Clearly, the Galileo project had a tortured history even before the first Issue of the Messenger. The first newsletter opens with a message from Project Manager John Casani: "After a flurry of activity during the last three months the Galileo mission has again stabilized. It is important at this juncture that we avoid the tendency to listen to rumors, which will be rampant a few more months, and to concentrate on our specific tasks." It also describes the point of the newsletter:
The Galileo Messenger will be a combined project newspaper and status bulletin. Its purpose is to provide both a summary of the project activities and an informal set of feature articles highlighting specific aspects of the project. We hope that the Messenger will convey not just the facts associated with Galileo, but also something more subjective, an exciting look at the nature of the Galileo endeavor.
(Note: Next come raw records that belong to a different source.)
import Summits.KontsevichZagierPeriods.KontsevichZagierPeriods.Theorems.RootDecompWalshStrataConicDouble02

/-!
# Root decomposition & Walsh strata — the conic-wall terminal, part 5c: packaging (gen 8, §36.9)

Route `RootDecompWalshStrata`, leaf `QuadricBakerDescent` (stmt-27597), residual R-E2 (NODE.md, decomp-kz-lens-4).
The double-root stratum with the sign splitter, both sides of `y₀` and both branches
(`InBaker.conic_height_double`), and the COMPLETE conic-wall height terminal for `c < 0` — every
radicand stratum (generic, double-root, linear, constant), both branches — `InBaker.conic_height_all'`:
the `h`-input of `InBaker.psection_height` for an adapted conic wall of an E-type sector piece inside
a rational hull on which `R₄ ≠ 0`. [KontsevichZagier2001 §1.2; this node]
-/

noncomputable section

open Set MeasureTheory Literature.NumberTheory.Transcendental
open Literature.ModelTheory.ExponentialFields (IsSemialgebraic isSemialgebraic_univ)

namespace Summit.KontsevichZagierPeriods.RootDecompWalshStrata.ConicDescent

/-! #### 36.9c Packaging -/

/-- **CONIC-WALL HEIGHT TERMINAL, double-root radicand** (`δe ≠ 0`, `4δeδg = δf²`, `c < 0`; both
branches, both sides of `y₀`). [this node] -/
theorem InBaker.conic_height_double (W : ConicWall) (γ ε : ℚ) (hε : ε = 1 ∨ ε = -1) (hk : W.k ≠ 0)
    (ha : W.a ≠ 0) (hκ : 0 ≤ W.κ₀ ∧ 0 ≤ W.κ₁) (hc : W.c < 0) (he : W.δe ≠ 0)
    (hdr : 4 * W.δe * W.δg = W.δf ^ 2) (lo hi : ℚ)
    (r : KZ.IntegralRep 1) (hdom : ∀ v ∈ r.domain, (lo : ℝ) ≤ v 0 ∧ v 0 ≤ hi)
    (hδ : ∀ v ∈ r.domain, 0 < W.δ (v 0))
    (hr : EqOn r.integrand (BallCube.pheight W.κ₀ W.κ₁ γ W.a W.c (W.Xb ε) (W.Xb' ε)) r.domain) :
    InBaker (KZ.of r) := by
  have hSA := r.isSemialgebraic_domain
  have hc' : (W.c : ℝ) < 0 := by exact_mod_cast hc
  have hΛc : ∀ v ∈ r.domain,
      ((W.P (v 0) + ε * W.l₁ * √(W.δ (v 0))) / W.k) ^ 2 - W.c ≠ 0 := fun v _ => by
    nlinarith [sq_nonneg ((W.P (v 0) + ε * W.l₁ * √(W.δ (v 0))) / W.k)]
  -- the wall whose `+`-branch is our branch
  obtain ⟨W', hk', he', hdr', hf', hδ', hl₀, hcc, hΛ'⟩ : ∃ W' : ConicWall,
      W'.k ≠ 0 ∧ W'.δe ≠ 0 ∧ 4 * W'.δe * W'.δg = W'.δf ^ 2 ∧
      -W'.δf / (2 * W'.δe) = -W.δf / (2 * W.δe) ∧
      (∀ y, W'.δ y = W.δ y) ∧ W'.l₀ = W.l₀ ∧ W'.c = W.c ∧
      ∀ y, W'.Λ y = (W.P y + ε * W.l₁ * √(W.δ y)) / W.k := by
    rcases hε with rfl | rfl
    · exact ⟨W, hk, he, hdr, rfl, fun y => rfl, rfl, rfl, fun y => by
        simp only [ConicWall.Λ]; push_cast; ring⟩
    · exact ⟨W.negl₁, by rwa [W.negl₁_k], by rwa [W.negl₁_δe],
        by rw [W.negl₁_δe, W.negl₁_δg, W.negl₁_δf]; exact hdr, by rw [W.negl₁_δe, W.negl₁_δf],
        W.negl₁_δ, rfl, rfl, fun y => by rw [W.negl₁_Λ]; push_cast; ring⟩
  refine InBaker.abs_of_signed r
    (fun v => (γ / 3 : ℝ) / (√(W'.δ (v 0)) * (W'.Λ (v 0) ^ 2 - W'.c)))
    (fun v => W'.Λ (v 0) ^ 3 * (W'.l₀ * W'.Λ (v 0) - W'.c)) ?_ (fun v hv => ?_)
    fun s hs r' hsub hr' => ?_
  · have hΛ := W'.isSemialgebraicFunOn_Λ hSA
    exact ((hΛ.mul_holds (hΛ.mul_holds hΛ)).mul_holds
      (((isSemialgebraicFunOn_ratCast hSA W'.l₀).mul_holds hΛ).sub_holds
        (isSemialgebraicFunOn_ratCast hSA W'.c))).congr fun v _ => by
      simp only [Pi.mul_apply, Pi.sub_apply]; ring
  · rw [hr hv]
    beta_reduce
    rw [W.pheight_Xb γ ε hε hk ha hκ v (hδ v hv) (hΛc v hv), ← hΛ', hδ', hl₀, hcc]
    ring
  · have hr'' : EqOn r'.integrand (fun v => (γ * s / 3 : ℝ) * W'.Λ (v 0) ^ 3 *
        (W'.l₀ * W'.Λ (v 0) - W'.c) / (√(W'.δ (v 0)) * (W'.Λ (v 0) ^ 2 - W'.c))) r'.domain :=
      fun v hv => by rw [hr' hv]; beta_reduce; ring
    -- split at `y₀`: the two sides `τ = ±1`
    refine InBaker.of_split_at (-W'.δf / (2 * W'.δe)) r' (fun r₂ hd₂ hi₂ => ?_)
      fun r₂ hd₂ hi₂ => ?_
    · refine InBaker.conic_terminal_signed_double W' γ s hk' (by rw [hcc]; exact hc) he' hdr' 1
        (Or.inl rfl) lo hi r₂ (fun v hv => ?_) (fun v hv => ?_) (fun v hv => ?_) fun v hv => ?_
      · rw [hd₂] at hv; exact hdom v (hsub hv.1)
      · rw [hd₂] at hv
        have h : ((-W'.δf / (2 * W'.δe) : ℚ) : ℝ) < v 0 := hv.2
        push_cast at h ⊢
        linarith
      · rw [hd₂] at hv; rw [hδ']; exact hδ v (hsub hv.1)
      · rw [hi₂]; rw [hd₂] at hv; exact hr'' hv.1
    · refine InBaker.conic_terminal_signed_double W' γ s hk' (by rw [hcc]; exact hc) he' hdr' (-1)
        (Or.inr rfl) lo hi r₂ (fun v hv => ?_) (fun v hv => ?_) (fun v hv => ?_) fun v hv => ?_
      · rw [hd₂] at hv; exact hdom v (hsub hv.1)
      · rw [hd₂] at hv
        have h : v 0 < ((-W'.δf / (2 * W'.δe) : ℚ) : ℝ) := hv.2
        push_cast at h ⊢
        linarith
      · rw [hd₂] at hv; rw [hδ']; exact hδ v (hsub hv.1)
      · rw [hi₂]; rw [hd₂] at hv; exact hr'' hv.1

/-- **THE COMPLETE CONIC-WALL HEIGHT TERMINAL FOR `c < 0`** (`k ≠ 0`; every radicand stratum —
generic, double-root, linear, constant — and both branches): the `h`-input of
`InBaker.psection_height` for an adapted conic wall of an E-type sector piece inside a rational hull on
which `R₄ ≠ 0`. [this node] -/
theorem InBaker.conic_height_all' (W : ConicWall) (γ ε : ℚ) (hε : ε = 1 ∨ ε = -1) (hk : W.k ≠ 0)
    (ha : W.a ≠ 0) (hκ : 0 < W.κ₀ ∧ 0 ≤ W.κ₁) (hc : W.c < 0) (lo hi : ℚ)
    (hR4 : ∀ x : ℝ, (lo : ℝ) ≤ x → x ≤ hi → Polynomial.aeval x W.R4Y ≠ 0)
    (r : KZ.IntegralRep 1) (hdom : ∀ v ∈ r.domain, (lo : ℝ) ≤ v 0 ∧ v 0 ≤ hi)
    (hδ : ∀ v ∈ r.domain, 0 < W.δ (v 0))
    (hr : EqOn r.integrand (BallCube.pheight W.κ₀ W.κ₁ γ W.a W.c (W.Xb ε) (W.Xb' ε)) r.domain) :
    InBaker (KZ.of r) := by
  by_cases hd : W.δe ≠ 0 ∧ 4 * W.δe * W.δg = W.δf ^ 2
  · exact InBaker.conic_height_double W γ ε hε hk ha ⟨hκ.1.le, hκ.2⟩ hc hd.1 hd.2 lo hi r hdom hδ hr
  · refine InBaker.conic_height_all W γ ε hε hk ha hκ (fun he h => hd ⟨he, ?_⟩) lo hi hR4 r hdom
      hδ hr
    have h1 : W.δg = W.δf ^ 2 / (4 * W.δe) := (sub_eq_zero.1 h)
    rw [h1]
    field_simp

end Summit.KontsevichZagierPeriods.RootDecompWalshStrata.ConicDescent

end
The Messenger will be published quarterly, between two weeks and one month after each quarterly review. It will carry several standard features, including a short status-oriented message from the Project Manager, a presentation of one of the Galileo science experiments, and an in-depth discussion of an important (and recent) engineering activity. In each issue there will also be a capsule profile of a key Galileo team member and an explanation of a significant facet in the mission design.
The final standard feature will be Potpourri, a column about the people and activities of the project written in a "stream-of-consciousness" style by Gentry Lee.
In Issue 2, July 1981, Gentry Lee lamented, "After the Voyager encounter with Saturn this summer, there will be a hiatus in our exploration of the solar system ... We have grown accustomed during the last decade to a new unmanned planetary spectacular every year or two ... a new launch, a new planet, a new set of knowledge for our children and grandchildren ... and now it will be at least five years ..." This impending hiatus was one of the things that had inspired the foundation of The Planetary Society less than a year previously.
Casani opened Issue 3 with: "Despite rumors to the contrary, it apparently never was the intent of the Office of Management and Budget (OMB) or the Presidential Science Advisor, Dr. George Keyworth, to cancel the Galileo Project." The same issue announced the change in the baseline mission from a 1984, direct-to-Jupiter launch to a 1985 launch requiring a Venus flyby. Gentry Lee remarks, "...maybe this will be our last significant programmatic change." Sadly -- no. Issue 4 announced a new baseline, including a 1986 launch, with a lengthy essay by Casani explaining the messy history behind this change. Of course, it wouldn't be the last.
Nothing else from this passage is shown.